If a user has Strict Account Settings on, treating your number as “unknown” can reduce what they receive. So your first automated message should include a friendly micro-instruction:
Recommended copy (paste-ready):
“Quick tip: Please save our number so you can receive files, images, and updates smoothly—especially if you use WhatsApp’s Strict Account Settings.”
Keep it short, and make it sound like customer care—not policy enforcement.
If your lead funnel starts with “Here’s a PDF brochure”, that’s risky now. Replace with:
A short text summary (top 5 bullets)
A single safe link (if needed) knowing previews may be off
A CTA to continue inside chat (“Reply 1 for pricing, 2 for demo, 3 for support”)
Strict Account Settings explicitly targets attachments/media from unknown senders as part of its protective behavior. (WhatsApp.com)
Better pattern: “Text-first → confirm intent → ask them to save number → then send files.”
When previews disappear, users feel less confident clicking—because links look “naked”.
What to add next to every link:
What it is (“Secure invoice link”)
Why it’s needed (“to confirm payment”)
What happens after (“you’ll see a receipt screen”)
This reduces fear and increases click-through even with previews disabled. (Reuters)
If you call customers from a number they didn’t save, Strict Account Settings may silence it. (Reuters)
Do this instead:
Ask permission first: “Can we call you now?”
Offer scheduled call buttons/options
Send a confirmation message: “We’re calling from +XXX in 30 seconds—please save the number to receive the call.”
Create an internal checklist for agents:
If customer says they didn’t receive an attachment / call:
Ask if they enabled Strict Account Settings
Ask them to save the business number
Re-send as text summary first
Offer alternate retrieval (portal / email / ticket)
Confirm receipt and proceed
Since WhatsApp says this mode is for “rare, highly sophisticated” threats, some customers may enable it when they feel uneasy—your team should treat it seriously and respectfully. (WhatsApp.com)
When privacy gets stricter, trust must get louder.
Add these to your onboarding sequence:
Who you are (brand + what you do)
Why you’re messaging
How to stop messages
Clear expectation of what you’ll send (updates, receipts, booking confirmations)
This prevents customers from treating you like an unknown sender.
Don’t pressure users to disable strict security settings
Don’t spam “save our number” repeatedly
Don’t switch to bulk messaging to “force reach” (that increases blocks, not conversions)
WhatsApp is rolling it out gradually “over the coming weeks” from its January 27, 2026 announcement. (WhatsApp.com)
Settings → Privacy → Advanced → Strict Account Settings (availability may vary during rollout). (WhatsApp.com)

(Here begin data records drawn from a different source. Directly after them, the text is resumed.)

import Mathlib
import Summits.Ventures.PercRepro2.ZMeanProof
import Summits.Ventures.PercRepro2.PendantRoot
import Summits.Ventures.PercRepro2.PocketTransport
import Summits.Ventures.PercRepro2.PocketBHK
import Summits.Ventures.PercRepro2.PocketMasses
import Summits.Ventures.PercRepro2.HarrisRows
import Summits.Ventures.PercRepro2.HMFLeaf
import Summits.Ventures.PercRepro2.HMFLeafStep
import Summits.Ventures.PercRepro2.StarGlue
import Summits.Ventures.PercRepro2.StarOAlgebra
import Summits.Ventures.PercRepro2.StarOKappa
import Summits.Ventures.PercRepro2.StarOKappaCert
import Summits.Ventures.PercRepro2.StarOEvents
import Summits.Ventures.PercRepro2.StarOProb
import Summits.Ventures.PercRepro2.StarOEvAlgMain
import Summits.Ventures.PercRepro2.StarOMain
import Summits.Ventures.PercRepro2.HMFStarLeafO

/-!
# (HMF) on the class «a₃ pendant at u, N(u) = {a₁, a₂, o, a₃}» (blind cell PercRepro2, night-1 g8;
NIGHT1-G8.md §9)

The attachment coefficient `κ` of the leaf is `kappaMassO` of the class-O table at `u`
(`HMFStarLeafO.kappa_star_eq`); the κ-certificate `StarO.classO_kappa_nonneg` and the BHK / Harris
slacks of the table give `κ ≥ 0` (`kappa_star_nonneg`), and the leaf step closes the class
(`HMF_star_leaf_o`, `HCov_star_leaf_o`).
-/

open scoped Classical

namespace Summit.Ventures.PercRepro2

open UnionCluster CovForm PendantRoot StarGlue StarO

namespace HMFStarLeafO

variable {V : Type*} {E : Type*} [Fintype E] [DecidableEq E] [Fintype V] [DecidableEq V]
  {R : Type*} [Field R] [LinearOrder R] [IsStrictOrderedRing R]

variable {p : E → R} {ends : E → Sym2 V} {f f₁ f₂ f₃ : E} {a₃ u a₁ a₂ o : V}

section Kappa

variable (hp : IsProbVec p) (hf : ends f = s(a₃, u)) (hf₁ : ends f₁ = s(u, a₁)) (hf₂ : ends f₂ = s(u, a₂))
  (hf₃ : ends f₃ = s(u, o)) (hleaf : ∀ e, a₃ ∈ ends e → e = f)
  (hstar : ∀ e, u ∈ ends e → e = f ∨ e = f₁ ∨ e = f₂ ∨ e = f₃) (h3u : a₃ ≠ u) {b : V}
  (h3o : a₃ ≠ o) (h31 : a₃ ≠ a₁) (h32 : a₃ ≠ a₂) (h3b : a₃ ≠ b) (hu1 : u ≠ a₁) (hu2 : u ≠ a₂)
  (huo : u ≠ o) (hub : u ≠ b) (h12 : a₁ ≠ a₂) (h1o : a₁ ≠ o) (h2o : a₂ ≠ o)

include hp hf hf₁ hf₂ hf₃ hleaf hstar h3u h3o h31 h32 h3b hu1 hu2 huo hub h12 h1o h2o

omit hleaf h3b h12 h1o h2o in
/-- **The attachment coefficient of the class is nonnegative**: `kappaMassO` of the class-O table at
`u` in the loop graph is `≥ 0` (the κ-certificate `classO_kappa_nonneg` with the BHK / Harris slacks
of the table; `Z₁ = 0` separately). -/
theorem kappa_star_nonneg :
    0 ≤ kappaTable p (Function.update ends f s(a₃, a₃)) u o a₁ a₂ b (p f₁) (p f₂) (p f₃) := by
  unfold kappaTable
  -- the loop graph and its star at `u`
  set ends' := Function.update ends f s(a₃, a₃) with hends'
  obtain ⟨hf₁', hf₂', hf₃', hstar'⟩ := star_loop ends hf hf₁ hf₂ hf₃ hstar h3u h31 h32 h3o
  set q := pOut p ends' u with hq
  have hqp : IsProbVec q := PocketConn.IsProbVec.zeroOn hp _
  have sBH := prob_Q_split_o (o := o) (a₁ := a₁) (a₂ := a₂) ends' q (connEvent ends' a₂ b)
  have sBL := prob_Q_split_o (o := o) (a₁ := a₁) (a₂ := a₂) ends' q (connEvent ends' a₁ b)
  rw [sBH, sBL]
  by_cases hZ : prob q (avoidAll ends' a₂ {a₁}) = 0
  · -- every mass vanishes
    have hle : ∀ X, prob q (avoidAll ends' a₂ {a₁} ∩ X) = 0 := fun X =>
      le_antisymm (hZ ▸ prob_mono hqp Set.inter_subset_left) (prob_nonneg hqp _)
    have hcob : cobMass q ends' o a₁ a₂ b = 0 := by
      unfold cobMass
      exact le_antisymm (hZ ▸ prob_mono hqp (by
        intro ω hω; exact hω.1.1.1.1.1)) (prob_nonneg hqp _)
    have hG : PocketConn.Eprod' q ends' o a₁ a₂ b = 0 := by
      have h1 := PocketConn.Eprod'_le q ends' hqp o a₁ a₂ b
      have h2 : 0 ≤ PocketConn.Eprod' q ends' o a₁ a₂ b := by
        unfold PocketConn.Eprod'
        refine expect_nonneg hqp fun ω => ?_
        refine mul_nonneg (mul_nonneg ?_ ?_) (Set.indicator_nonneg (fun _ _ => zero_le_one) _)
        · exact prob_nonneg hqp _
        · exact prob_nonneg hqp _
      have h3 : prob q (connEvent ends' a₁ o ∩ connEvent ends' a₁ b ∩ (connEvent ends' a₂ a₁)ᶜ) = 0 := by
        refine le_antisymm (hZ ▸ prob_mono hqp ?_) (prob_nonneg hqp _)
        rintro ω ⟨_, hQ⟩
        rw [avoidAll_eq_compl]
        exact fun h => hQ (conn_symm h)
      linarith
    have hG' : PocketConn.Eprod' q ends' o a₂ a₁ b = 0 := by
      have h1 := PocketConn.Eprod'_le q ends' hqp o a₂ a₁ b
      have h2 : 0 ≤ PocketConn.Eprod' q ends' o a₂ a₁ b := by
        unfold PocketConn.Eprod'
        refine expect_nonneg hqp fun ω => ?_
        refine mul_nonneg (mul_nonneg ?_ ?_) (Set.indicator_nonneg (fun _ _ => zero_le_one) _)
        · exact prob_nonneg hqp _
        · exact prob_nonneg hqp _
      have h3 : prob q (connEvent ends' a₂ o ∩ connEvent ends' a₂ b ∩ (connEvent ends' a₁ a₂)ᶜ) = 0 := by
        refine le_antisymm (hZ ▸ prob_mono hqp ?_) (prob_nonneg hqp _)
        rintro ω ⟨_, hQ⟩
        rw [avoidAll_eq_compl]
        exact hQ
      linarith
    simp only [hle, hZ, hcob, hG, hG', kappaMassO, qoLMass, qoHMass, qbHMass, qbLMass, zMass, dMass,
      doMass, wMass, eq3Mass, eq3oMass, xhatMass]
    ring_nf
    exact le_refl _
  · have hZpos : 0 < prob q (avoidAll ends' a₂ {a₁}) :=
      lt_of_le_of_ne (prob_nonneg hqp _) (Ne.symm hZ)
    -- the events of the BHK / Harris lemmas in the table's form
    have eQ : (connEvent ends' a₂ a₁)ᶜ = avoidAll ends' a₂ {a₁} := by
      rw [avoidAll_eq_compl, connEvent_comm]
    have eQ' : (connEvent ends' a₁ a₂)ᶜ = avoidAll ends' a₂ {a₁} := (avoidAll_eq_compl _ _ _).symm
    have eXQ : ∀ X : Set (Config E), X ∩ avoidAll ends' a₂ {a₁} = avoidAll ends' a₂ {a₁} ∩ X :=
      fun X => Set.inter_comm _ _
    have eXYQ : ∀ X Y : Set (Config E), X ∩ Y ∩ avoidAll ends' a₂ {a₁} =
        avoidAll ends' a₂ {a₁} ∩ Y ∩ X := by
      intro X Y; ext ω; simp only [Set.mem_inter_iff]; tauto
    have hsLH : 0 ≤ prob q (avoidAll ends' a₂ {a₁} ∩ connEvent ends' a₁ o) *
        prob q (avoidAll ends' a₂ {a₁} ∩ connEvent ends' a₂ b) -
        prob q (avoidAll ends' a₂ {a₁}) *
          prob q (avoidAll ends' a₂ {a₁} ∩ connEvent ends' a₁ o ∩ connEvent ends' a₂ b) := by
      have h := PocketConn.bhk_cross_gshare q ends' hqp o a₁ a₂ b
      rw [eQ, eXYQ, eXQ, eXQ] at h
      linarith
    have hsHL : 0 ≤ prob q (avoidAll ends' a₂ {a₁} ∩ connEvent ends' a₂ o) *
        prob q (avoidAll ends' a₂ {a₁} ∩ connEvent ends' a₁ b) -
        prob q (avoidAll ends' a₂ {a₁}) *
          prob q (avoidAll ends' a₂ {a₁} ∩ connEvent ends' a₂ o ∩ connEvent ends' a₁ b) := by
      have h := PocketConn.bhk_cross_gshare q ends' hqp o a₂ a₁ b
      rw [eQ', eXYQ, eXQ, eXQ] at h
      linarith
    have huLL : 0 ≤ prob q (avoidAll ends' a₂ {a₁}) * PocketConn.Eprod' q ends' o a₁ a₂ b -
        prob q (avoidAll ends' a₂ {a₁} ∩ connEvent ends' a₁ o) *
          prob q (avoidAll ends' a₂ {a₁} ∩ connEvent ends' a₁ b) := by
      have h := PocketConn.bhk_same_gshare q ends' hqp o a₁ a₂ b
      rw [eQ, eXQ, eXQ] at h
      linarith
    have huHH : 0 ≤ prob q (avoidAll ends' a₂ {a₁}) * PocketConn.Eprod' q ends' o a₂ a₁ b -
        prob q (avoidAll ends' a₂ {a₁} ∩ connEvent ends' a₂ o) *
          prob q (avoidAll ends' a₂ {a₁} ∩ connEvent ends' a₂ b) := by
      have h := PocketConn.bhk_same_gshare q ends' hqp o a₂ a₁ b
      rw [eQ', eXQ, eXQ] at h
      linarith
    have hhLL : 0 ≤ prob q (avoidAll ends' a₂ {a₁} ∩ connEvent ends' a₁ o ∩ connEvent ends' a₁ b) -
        PocketConn.Eprod' q ends' o a₁ a₂ b := by
      have h := PocketConn.Eprod'_le q ends' hqp o a₁ a₂ b
      rw [eQ, eXYQ] at h
      have e : avoidAll ends' a₂ {a₁} ∩ connEvent ends' a₁ b ∩ connEvent ends' a₁ o =
          avoidAll ends' a₂ {a₁} ∩ connEvent ends' a₁ o ∩ connEvent ends' a₁ b := by
        rw [Set.inter_right_comm]
      rw [e] at h
      linarith
    have hhHH : 0 ≤ prob q (avoidAll ends' a₂ {a₁} ∩ connEvent ends' a₂ o ∩ connEvent ends' a₂ b) -
        PocketConn.Eprod' q ends' o a₂ a₁ b := by
      have h := PocketConn.Eprod'_le q ends' hqp o a₂ a₁ b
      rw [eQ', eXYQ] at h
      have e : avoidAll ends' a₂ {a₁} ∩ connEvent ends' a₂ b ∩ connEvent ends' a₂ o =
          avoidAll ends' a₂ {a₁} ∩ connEvent ends' a₂ o ∩ connEvent ends' a₂ b := by
        rw [Set.inter_right_comm]
      rw [e] at h
      linarith
    have hAN : prob q (avoidAll ends' a₂ {a₁} ∩ connEvent ends' a₁ o) +
        prob q (avoidAll ends' a₂ {a₁} ∩ connEvent ends' a₂ o) ≤ prob q (avoidAll ends' a₂ {a₁}) := by
      have h := prob_Q_split_o (o := o) (a₁ := a₁) (a₂ := a₂) ends' q Set.univ
      simp only [Set.inter_univ] at h
      have := prob_nonneg hqp (avoidAll ends' a₂ {a₁} ∩ (connEvent ends' o a₁)ᶜ ∩ (connEvent ends' o a₂)ᶜ)
      linarith
    have hX0 := termW_singleton_eq p ends' hu1 hu2 huo hub hZ
    rw [sBH, sBL] at hX0
    rw [sBH] at hsLH huHH
    rw [sBL] at hsHL huLL
    have hcob0 : 0 ≤ cobMass q ends' o a₁ a₂ b := by
      unfold cobMass; exact prob_nonneg hqp _
    have key := classO_kappa_nonneg (R := R) (cob := cobMass q ends' o a₁ a₂ b) hX0
      (prob_nonneg hqp _) (prob_nonneg hqp _) (prob_nonneg hqp _) hAN hcob0 hhLL hhHH hsLH hsHL
      huLL huHH (hp.nonneg f₁) (hp.le_one f₁) (hp.nonneg f₂) (hp.le_one f₂) (hp.nonneg f₃)
      (hp.le_one f₃)
    exact (mul_nonneg_iff_of_pos_left hZpos).1 key

/-- **(HMF) — hence (HCOV) — for `a₃` pendant at a vertex `u` adjacent only to `a₁`, `a₂`, `o`**
(NIGHT1-G8.md §9): the leaf step with (i) `HMF_contract_star_o` and (ii) `kappa_star_nonneg`. -/
theorem HMF_star_leaf_o : HMF p ends o a₁ a₂ a₃ b :=
  HMF_star_leaf_o_of_kappa hp hf hf₁ hf₂ hf₃ hleaf hstar h3u h3o h31 h32 h3b hu1 hu2 huo hub h12
    h1o h2o (kappa_star_nonneg hp hf hf₁ hf₂ hf₃ hstar h3u h3o h31 h32 hu1 hu2 huo hub)

/-- **(HCOV) on the class.** -/
theorem HCov_star_leaf_o : CovForm.HCov p ends o a₁ a₂ a₃ b :=
  HCov_of_HMF p hp ends o a₁ a₂ a₃ b
    (HMF_star_leaf_o hp hf hf₁ hf₂ hf₃ hleaf hstar h3u h3o h31 h32 h3b hu1 hu2 huo hub h12 h1o h2o)

end Kappa

end HMFStarLeafO

end Summit.Ventures.PercRepro2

Reporting frames it as part of the broader industry trend of optional “lockdown” modes—similar in concept to Apple Lockdown Mode and Alphabet’s advanced protection features—aimed at high-risk users facing sophisticated threats. (Reuters)

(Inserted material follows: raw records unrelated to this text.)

import Summits.QuantumFields.YangMills.Theorems.BalabanUVNodesN15KingModelFullPropagatorRateProfile
import Summits.QuantumFields.YangMills.Theorems.BalabanUVNodesN15KingModelFullPropagatorGradProfile
import Summits.QuantumFields.YangMills.Theorems.BalabanUVNodesN15KingModelFullPropagatorGradRate

/-!
# BalabanUVNodes ∕ N15 — THE KING-MODEL RUNG, CURVED EDITION (PART S-c): THE TWO-SPACING η-RATE PROFILE OF THE GRADIENT
# `∂^η_μG^η_K` OF THE FULL `A = 0` FLUCTUATION PROPAGATOR, ALL PAIRS — the (3.73) SECOND line summed over (2.17):
# `|∂^{η′}_μG^{η′}_{K+n}(x′, y′) − ∂^η_μG^η_K(x, y)| ≤ C·[θ^K·Σ_{i<K} (ΛL·L^{γ∕2})^i e^{−δ r′L^i∕N′} + Σ_{i<n} (ΛL)^{K+i} e^{−δ r′L^{K+i}∕N′}]`
# (Track A, DAG node N15 = NE2; FAN-OUT v1.1 §N15 s3 «KING-MODEL RUNG … + the one-line statement of what the curved case adds»)

HONEST FRAMING.  Count-neutral kernel bookkeeping (cell `pub-ymgap`, seat `pub-ymgap-dag-n15-e` g8; `--supports stmt-QuantumFields-20296
--as helper` = K3⁵ `SpineGivenEndpointR13SepCoP`, WORDS-141).  TEMPLATE LITERATURE, `A = 0`: C. King's scalar U(1)-Higgs MODEL on finite tori ([King1986]
§2.2 p. 653 (2.13)–(2.17), p. 654 (2.20), Prop. 3.8 (3.71) p. 664 and Prop. 3.9 (3.73) p. 665 second line «`|∂^{η′}_μG^{η′}_{(j)}(x′, y′) −
∂^η_μG^η_{(j)}(x, y)| ≤ CL^{−γk}(L^jη)^{1−d−γ}exp[−δ₀(L^jη)^{−1}|x − y|]`», King's `d` = this file's `d + 1`), NOT Bałaban's covariant objects; the
statement below is the (2.17)-SUMMED SHAPE of (3.73) line 2 for King's (2.13) at `A = 0`, NOT a printed proposition; NE2⁺ is NOT PRINTED and not
proved here; NOT a node discharge; nothing continuum ∕ ℝ⁴ ∕ OS ∕ mass-gap ∕ Clay.  0 `sorry`, 0 `def`, standard axioms.

THE POINT.  Part S-a (`fullProp_rateProfile_unif`) proved the all-pairs two-spacing rate profile of the KERNEL; part O-b′ (`fullPropD_rate_unif`)
the off-diagonal unit-scale rate of the GRADIENT.  THIS FILE is part S-a's paired induction on the DIFFERENTIATED peels (part O-b′
`fullPropD_peel_pair_abs_le`, per-level factor `ΛL = (L^{d+1}∕L²)·L`), for the forward η-derivatives in the observation point
`∂G′ := L^nL^K·[G′(x′ + e_μ, y′) − G′(x′, y′)]`, `∂G := L^K·[G(x + e_μ, y) − G(x, y)]` (`x = underPtN x′`):
* ★★ **`fullPropD_rateProfile_unif`** — for `0 ≤ γ < 1`: `∃ C, δ > 0 ∀ K ≥ 1 ∀ n ≥ 1 ∀ cube 2L^e ∀ 0 < m² ≤ m₀² ∀ μ ∀ x′ y′` (ALL pairs;
  `r′` the fine distance, `N′ = L^nL^K`, `θ = L^{−γ∕2}`):
  `|∂G′(x′, y′) − ∂G(x, y)| ≤ C·[θ^K·Σ_{i<K} (ΛL·L^{γ∕2})^i·e^{−δ·r′·L^i∕N′} + Σ_{i<n} (ΛL)^{K+i}·e^{−δ·r′·L^{K+i}∕N′}]` — paired levels with
  King's rate at their own scale `θ^{K−i}`, the `n` unpaired fine levels in full (base = part R-c `fullPropD_profile_unif` for BOTH runs;
  step = part O-b′'s pair of differentiated peels + part M′ `ksDSlice_rate_unif` read in fine distance + IH; `θ^{K+1}·(ΛL·L^{γ∕2}) = θ^K·ΛL`).
  The closed form `C|x′−y′|^{1−(d+1)}(η∕|x′−y′|)^{γ∕2}` for `|x′ − y′| ≥ η` — the (W1)-type gradient profile WITH the scale-covariant rate
  factor — is part S-d.
WHAT THE CURVED CASE ADDS (one line): the same for Bałaban's `∇_UG_k(U)` pair uniformly over `Reg335` (not printed as an η-difference).
HONEST SCOPE.  (i) `A = 0`, periodic b.c., odd `L ≥ 3`, `0 < m² ≤ m₀²`, cubes `2L^e`; (ii) lattice units of the respective levels; (iii) `K, n ≥ 1`;
(iv) `0 ≤ γ < 1` (part M′'s gradient-piece rate); (v) not Bałaban's `∇G_k(U)`; not a discharge.
Locators: [King1986] C. King, CMP **102** (1986) 649–677: (2.13)–(2.17) p. 653, (2.20) p. 654, Theorem 3.3 p. 655, (3.7) p. 656, Prop. 3.7
(3.63) p. 663, Prop. 3.8 (3.71) p. 664, Prop. 3.9 (3.73) p. 665, (4.42)–(4.43) p. 675; [B9] = [Balaban1985BackgroundPropagators] Thm 3.14
pp. 426–427 (template).
-/

noncomputable section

Strict Account Settings is a reminder that WhatsApp is optimizing for security—even if it adds friction.
Businesses that win in 2026 will be the ones that:
communicate trust early,
design “text-first” flows for new contacts,
and keep support resilient when attachments, previews, and calls behave differently.
If you want, I can tailor a ready-to-paste “Strict Mode friendly” onboarding sequence for your niche (academy registration, e-commerce orders, or customer support), including the exact message templates and fallback steps.